/-! ## The continuity estimate -/

/-- **Site energies of two-way matched windows are close.** For `0 < δ₀ ≤ 1` there is `C ≥ 0`
such that for all `ℓ ≥ 2`, `0 < θ ≤ δ₀/4`, all `δ₀`-separated configurations `y : Fin N → ℝ³`,
`y' : Fin N' → ℝ³`, sites `i`, `i'` and rigid motions `g` with `g (y i) = y' i'`: if every `y j`
with `|y i - y j| ≤ ℓ` has some `y' j'` within `θ` of `g (y j)`, and every `y' j'` with
`|y' i' - y' j'| ≤ ℓ` is within `θ` of some `g (y j)`, then
`|𝓔ⁱ_LJ(y) - 𝓔^{i'}_LJ(y')| ≤ C (θ + ℓ⁻³)`. The matching is injective near `i` and moves
distances to the centre by `≤ θ` (mean value theorem and the shell sum `sum_inv_pow_six_le` for
the matched part); unmatched sites on either side are at distance `≥ ℓ/2` from the centre
(far-tail bound `PricedHcpWindowsFarTail.stub_farTail`). [folklore] -/
theorem stub_siteEnergyNearMatched : ∀ δ₀ : ℝ, 0 < δ₀ → δ₀ ≤ 1 → ∃ C : ℝ, 0 ≤ C ∧ ∀ (ℓ θ : ℝ), 2 ≤ ℓ → 0 < θ → θ ≤ δ₀ / 4 → ∀ (N : ℕ) (y : Fin N → EuclideanSpace ℝ (Fin 3)) (N' : ℕ) (y' : Fin N' → EuclideanSpace ℝ (Fin 3)), (∀ i j : Fin N, i ≠ j → δ₀ ≤ dist (y i) (y j)) → (∀ i j : Fin N', i ≠ j → δ₀ ≤ dist (y' i) (y' j)) → ∀ (i : Fin N) (i' : Fin N') (g : EuclideanSpace ℝ (Fin 3) ≃ᵃⁱ[ℝ] EuclideanSpace ℝ (Fin 3)), g (y i) = y' i' → (∀ j : Fin N, dist (y i) (y j) ≤ ℓ → ∃ j' : Fin N', dist (y' j') (g (y j)) ≤ θ) → (∀ j' : Fin N', dist (y' i') (y' j') ≤ ℓ → ∃ j : Fin N, dist (y' j') (g (y j)) ≤ θ) → |Literature.MathematicalPhysics.StatisticalMechanics.siteEnergy Literature.MathematicalPhysics.StatisticalMechanics.lennardJones y i - Literature.MathematicalPhysics.StatisticalMechanics.siteEnergy Literature.MathematicalPhysics.StatisticalMechanics.lennardJones y' i'| ≤ C * (θ + ℓ⁻¹ ^ 3) := by
  intro δ₀ hδ₀ hδ₁
  obtain ⟨CT, hCT0, hCT⟩ := PricedHcpWindowsFarTail.stub_farTail δ₀ hδ₀
  refine ⟨500 * (δ₀⁻¹ ^ 7 + δ₀⁻¹) * δ₀⁻¹ ^ 6 + 16 * CT, by positivity, ?_⟩
  intro ℓ θ hℓ hθ hθδ N y N' y' hsep hsep' i i' g hgi h1 h2
  have hθδ' : θ < δ₀ := by linarith
  have hδℓ : δ₀ ≤ ℓ / 2 := by linarith
  -- `g` is an isometry
  have hg : ∀ a b, dist (g a) (g b) = dist a b := fun a b => g.dist_map a b
  -- the matching map `m`
  have h1' : ∀ j : Fin N, ∃ j' : Fin N',
      dist (y i) (y j) ≤ ℓ → dist (y' j') (g (y j)) ≤ θ := by
    intro j
    by_cases h : dist (y i) (y j) ≤ ℓ
    · obtain ⟨j', hj'⟩ := h1 j h
      exact ⟨j', fun _ => hj'⟩
    · exact ⟨i', fun h' => absurd h' h⟩
  choose m hm using h1'
  -- matched points have almost the same distance to the centre
  have hcomp : ∀ (j : Fin N) (j' : Fin N'), dist (y' j') (g (y j)) ≤ θ →
      |dist (y' i') (y' j') - dist (y i) (y j)| ≤ θ := by
    intro j j' hjj'
    rw [← hg (y i) (y j), hgi, dist_comm (y' i') (y' j'), dist_comm (y' i') (g (y j))]
    exact (abs_dist_sub_le (y' j') (g (y j)) (y' i')).trans hjj'
  -- matched partners are not the centre `i'`
  have hmi : ∀ j, j ≠ i → dist (y i) (y j) ≤ ℓ → m j ≠ i' := by
    intro j hji hjℓ hcontra
    have h := hm j hjℓ
    rw [hcontra, ← hgi, hg] at h
    have := hsep i j hji.symm
    linarith
  -- the matching is injective on the `ℓ`-ball
  have hminj : ∀ j k, dist (y i) (y j) ≤ ℓ → dist (y i) (y k) ≤ ℓ → m j = m k → j = k := by
    intro j k hj hk hjk
    by_contra hne
    have h := hsep j k hne
    have hj' := hm j hj
    have hk' := hm k hk
    rw [hjk, dist_comm] at hj'
    have htri : dist (g (y j)) (g (y k)) ≤
        dist (g (y j)) (y' (m k)) + dist (y' (m k)) (g (y k)) := dist_triangle _ _ _
    rw [hg (y j) (y k)] at htri
    linarith
  -- the matched index set `S` and the two remainders `R`, `R'`
  obtain ⟨S, hS_def⟩ : ∃ S : Finset (Fin N),
      S = (Finset.univ.erase i).filter (fun j => dist (y i) (y j) ≤ ℓ - θ) := ⟨_, rfl⟩
  obtain ⟨R, hR_def⟩ : ∃ R : Finset (Fin N),
      R = (Finset.univ.erase i).filter (fun j => ¬ dist (y i) (y j) ≤ ℓ - θ) := ⟨_, rfl⟩
  have hS : ∀ j ∈ S, j ≠ i ∧ dist (y i) (y j) ≤ ℓ := fun j hj => by
    rw [hS_def] at hj
    obtain ⟨hj1, hj2⟩ := Finset.mem_filter.1 hj
    exact ⟨Finset.ne_of_mem_erase hj1, by linarith⟩
  have hSinj : Set.InjOn m S := fun j hj k hk hjk =>
    hminj j k (hS j hj).2 (hS k hk).2 hjk
  have hSsub : S.image m ⊆ Finset.univ.erase i' := by
    intro j' hj'
    obtain ⟨j, hj, rfl⟩ := Finset.mem_image.1 hj'
    exact Finset.mem_erase.2 ⟨hmi j (hS j hj).1 (hS j hj).2, Finset.mem_univ _⟩
  obtain ⟨R', hR'_def⟩ : ∃ R' : Finset (Fin N'),
      R' = Finset.univ.erase i' \ S.image m := ⟨_, rfl⟩
  -- decomposition of the two site energies
  have hE : siteEnergy lennardJones y i =
      ∑ j ∈ S, lennardJones (dist (y i) (y j)) +
        ∑ j ∈ R, lennardJones (dist (y i) (y j)) := by
    unfold siteEnergy
    rw [hS_def, hR_def]
    exact (Finset.sum_filter_add_sum_filter_not _ _ _).symm
  have hE' : siteEnergy lennardJones y' i' =
      ∑ j ∈ S, lennardJones (dist (y' i') (y' (m j))) +
        ∑ j' ∈ R', lennardJones (dist (y' i') (y' j')) := by
    unfold siteEnergy
    rw [hR'_def, ← Finset.sum_sdiff hSsub, Finset.sum_image hSinj, add_comm]
  -- (A) the matched part
  have hA : ∀ j ∈ S,
      |lennardJones (dist (y i) (y j)) - lennardJones (dist (y' i') (y' (m j)))| ≤
        (δ₀⁻¹ ^ 7 + δ₀⁻¹) * θ *
          ((dist (y i) (y j))⁻¹ ^ 6 + (dist (y' i') (y' (m j)))⁻¹ ^ 6) := by
    intro j hj
    obtain ⟨hji, hjℓ⟩ := hS j hj
    have ha : δ₀ ≤ dist (y i) (y j) := hsep i j hji.symm
    have hb : δ₀ ≤ dist (y' i') (y' (m j)) := hsep' i' (m j) (hmi j hji hjℓ).symm
    have hd : |dist (y i) (y j) - dist (y' i') (y' (m j))| ≤ θ := by
      rw [abs_sub_comm]
      exact hcomp j (m j) (hm j hjℓ)
    have h := abs_lennardJones_sub_le hδ₀ ha hb
    have hpos : 0 ≤ (δ₀⁻¹ ^ 7 + δ₀⁻¹) *
        ((dist (y i) (y j))⁻¹ ^ 6 + (dist (y' i') (y' (m j)))⁻¹ ^ 6) := by positivity
    calc _ ≤ (δ₀⁻¹ ^ 7 + δ₀⁻¹) * ((dist (y i) (y j))⁻¹ ^ 6 + (dist (y' i') (y' (m j)))⁻¹ ^ 6) *
          |dist (y i) (y j) - dist (y' i') (y' (m j))| := h
      _ ≤ (δ₀⁻¹ ^ 7 + δ₀⁻¹) * ((dist (y i) (y j))⁻¹ ^ 6 + (dist (y' i') (y' (m j)))⁻¹ ^ 6) *
          θ := mul_le_mul_of_nonneg_left hd hpos
      _ = _ := by ring
  have hsumA : ∑ j ∈ S,
      |lennardJones (dist (y i) (y j)) - lennardJones (dist (y' i') (y' (m j)))| ≤
        (δ₀⁻¹ ^ 7 + δ₀⁻¹) * θ * (250 * δ₀⁻¹ ^ 6 + 250 * δ₀⁻¹ ^ 6) := by
    have h6 := sum_inv_pow_six_le y hδ₀ hsep i
    have h6' := sum_inv_pow_six_le y' hδ₀ hsep' i'
    have hsub1 : ∑ j ∈ S, (dist (y i) (y j))⁻¹ ^ 6 ≤
        ∑ j ∈ Finset.univ.erase i, (dist (y i) (y j))⁻¹ ^ 6 :=
      Finset.sum_le_sum_of_subset_of_nonneg (hS_def ▸ Finset.filter_subset _ _)
        fun _ _ _ => by positivity
    have himg : ∑ j' ∈ S.image m, (dist (y' i') (y' j'))⁻¹ ^ 6 =
        ∑ j ∈ S, (dist (y' i') (y' (m j)))⁻¹ ^ 6 := Finset.sum_image hSinj
    have hsub2 : ∑ j ∈ S, (dist (y' i') (y' (m j)))⁻¹ ^ 6 ≤
        ∑ j' ∈ Finset.univ.erase i', (dist (y' i') (y' j'))⁻¹ ^ 6 := by
      rw [← himg]
      exact Finset.sum_le_sum_of_subset_of_nonneg hSsub fun _ _ _ => by positivity
    calc _ ≤ ∑ j ∈ S, (δ₀⁻¹ ^ 7 + δ₀⁻¹) * θ *
          ((dist (y i) (y j))⁻¹ ^ 6 + (dist (y' i') (y' (m j)))⁻¹ ^ 6) := Finset.sum_le_sum hA
      _ = (δ₀⁻¹ ^ 7 + δ₀⁻¹) * θ * (∑ j ∈ S, (dist (y i) (y j))⁻¹ ^ 6 +
          ∑ j ∈ S, (dist (y' i') (y' (m j)))⁻¹ ^ 6) := by
          rw [← Finset.mul_sum, Finset.sum_add_distrib]
      _ ≤ (δ₀⁻¹ ^ 7 + δ₀⁻¹) * θ * (250 * δ₀⁻¹ ^ 6 + 250 * δ₀⁻¹ ^ 6) :=
          mul_le_mul_of_nonneg_left (add_le_add (hsub1.trans h6) (hsub2.trans h6'))
            (by positivity)
  -- the far tail at range `ℓ / 2`, for both configurations
  have htail : ∀ (M : ℕ) (z : Fin M → EuclideanSpace ℝ (Fin 3)),
      (∀ a b : Fin M, a ≠ b → δ₀ ≤ dist (z a) (z b)) → ∀ a : Fin M,
      ∑ b ∈ (Finset.univ.erase a).filter (fun b => ℓ / 2 ≤ dist (z a) (z b)),
        (dist (z a) (z b))⁻¹ ^ 6 ≤ 8 * CT * ℓ⁻¹ ^ 3 := by
    intro M z hz a
    have h := hCT M z hz a (ℓ / 2) hδℓ
    have e : (ℓ / 2)⁻¹ ^ 3 = 8 * ℓ⁻¹ ^ 3 := by
      rw [inv_div, div_eq_mul_inv]
      ring
    rw [e] at h
    exact h.trans_eq (by ring)
  -- (B) the remainder in `y`
  have hsumB : ∑ j ∈ R, |lennardJones (dist (y i) (y j))| ≤ 8 * CT * ℓ⁻¹ ^ 3 := by
    have hRfar : ∀ j ∈ R, ℓ - θ < dist (y i) (y j) := fun j hj => by
      rw [hR_def] at hj
      exact not_le.1 (Finset.mem_filter.1 hj).2
    have hRsub : R ⊆ (Finset.univ.erase i).filter (fun j => ℓ / 2 ≤ dist (y i) (y j)) := by
      intro j hj
      have hfar := hRfar j hj
      rw [hR_def] at hj
      exact Finset.mem_filter.2 ⟨(Finset.mem_filter.1 hj).1, by linarith⟩
    calc ∑ j ∈ R, |lennardJones (dist (y i) (y j))| ≤ ∑ j ∈ R, (dist (y i) (y j))⁻¹ ^ 6 :=
          Finset.sum_le_sum fun j hj =>
            abs_lennardJones_le_of_one_le (by linarith [hRfar j hj])
      _ ≤ ∑ j ∈ (Finset.univ.erase i).filter (fun j => ℓ / 2 ≤ dist (y i) (y j)),
            (dist (y i) (y j))⁻¹ ^ 6 :=
          Finset.sum_le_sum_of_subset_of_nonneg hRsub fun _ _ _ => by positivity
      _ ≤ 8 * CT * ℓ⁻¹ ^ 3 := htail N y hsep i
  -- (C) the remainder in `y'`: unmatched sites are far from the centre
  have hR'far : ∀ j' ∈ R', ℓ - 2 * θ < dist (y' i') (y' j') := by
    intro j' hj'
    rw [hR'_def] at hj'
    obtain ⟨hj'1, hj'2⟩ := Finset.mem_sdiff.1 hj'
    have hj'i : j' ≠ i' := Finset.ne_of_mem_erase hj'1
    by_contra hle
    obtain ⟨j, hj⟩ := h2 j' (by linarith [not_lt.1 hle])
    have hji : j ≠ i := by
      intro hji
      rw [hji, hgi] at hj
      have := hsep' j' i' hj'i
      linarith
    have hc := hcomp j j' hj
    have hij : dist (y i) (y j) ≤ ℓ - θ := by
      rw [abs_le] at hc
      linarith [not_lt.1 hle, hc.1]
    have hjS : j ∈ S :=
      hS_def ▸ Finset.mem_filter.2 ⟨Finset.mem_erase.2 ⟨hji, Finset.mem_univ _⟩, hij⟩
    have hmj := hm j (by linarith)
    have hmj' : m j = j' := by
      by_contra hne
      have hfar := hsep' (m j) j' hne
      have htri : dist (y' (m j)) (y' j') ≤
          dist (y' (m j)) (g (y j)) + dist (g (y j)) (y' j') := dist_triangle _ _ _
      rw [dist_comm (g (y j)) (y' j')] at htri
      linarith
    exact hj'2 (Finset.mem_image.2 ⟨j, hjS, hmj'⟩)
  have hsumC : ∑ j' ∈ R', |lennardJones (dist (y' i') (y' j'))| ≤ 8 * CT * ℓ⁻¹ ^ 3 := by
    have hRsub : R' ⊆ (Finset.univ.erase i').filter (fun j' => ℓ / 2 ≤ dist (y' i') (y' j')) := by
      intro j' hj'
      have hfar := hR'far j' hj'
      rw [hR'_def] at hj'
      exact Finset.mem_filter.2 ⟨(Finset.mem_sdiff.1 hj').1, by linarith⟩
    calc ∑ j' ∈ R', |lennardJones (dist (y' i') (y' j'))|
        ≤ ∑ j' ∈ R', (dist (y' i') (y' j'))⁻¹ ^ 6 :=
          Finset.sum_le_sum fun j' hj' =>
            abs_lennardJones_le_of_one_le (by linarith [hR'far j' hj'])
      _ ≤ ∑ j' ∈ (Finset.univ.erase i').filter (fun j' => ℓ / 2 ≤ dist (y' i') (y' j')),
            (dist (y' i') (y' j'))⁻¹ ^ 6 :=
          Finset.sum_le_sum_of_subset_of_nonneg hRsub fun _ _ _ => by positivity
      _ ≤ 8 * CT * ℓ⁻¹ ^ 3 := htail N' y' hsep' i'
  -- assembly
  have hdiff : siteEnergy lennardJones y i - siteEnergy lennardJones y' i' =
      ∑ j ∈ S, (lennardJones (dist (y i) (y j)) - lennardJones (dist (y' i') (y' (m j)))) +
        (∑ j ∈ R, lennardJones (dist (y i) (y j)) -
          ∑ j' ∈ R', lennardJones (dist (y' i') (y' j'))) := by
    rw [hE, hE', Finset.sum_sub_distrib]
    ring
  have hx1 := (Finset.abs_sum_le_sum_abs _ _).trans hsumA
  have hx2 := (Finset.abs_sum_le_sum_abs _ _).trans hsumB
  have hx3 := (Finset.abs_sum_le_sum_abs _ _).trans hsumC
  rw [hdiff]
  refine (abs_add_sub_le_three _ _ _).trans ?_
  have hKn : 0 ≤ 500 * (δ₀⁻¹ ^ 7 + δ₀⁻¹) * δ₀⁻¹ ^ 6 * ℓ⁻¹ ^ 3 := by positivity
  have hCn : 0 ≤ 16 * CT * θ := mul_nonneg (mul_nonneg (by norm_num) hCT0) hθ.le
  linarith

+++++

[AIM OF THE TASK]:
Copy out the range of lines above starting at the line with "have hRsub : R ⊆" and ending at the line with "calc ∑ j ∈ R, |lennardJones", exactly and including both.

[YOUR RESPONSE]:
    have hRsub : R ⊆ (Finset.univ.erase i).filter (fun j => ℓ / 2 ≤ dist (y i) (y j)) := by
      intro j hj
      have hfar := hRfar j hj
      rw [hR_def] at hj
      exact Finset.mem_filter.2 ⟨(Finset.mem_filter.1 hj).1, by linarith⟩
    calc ∑ j ∈ R, |lennardJones (dist (y i) (y j))| ≤ ∑ j ∈ R, (dist (y i) (y j))⁻¹ ^ 6 :=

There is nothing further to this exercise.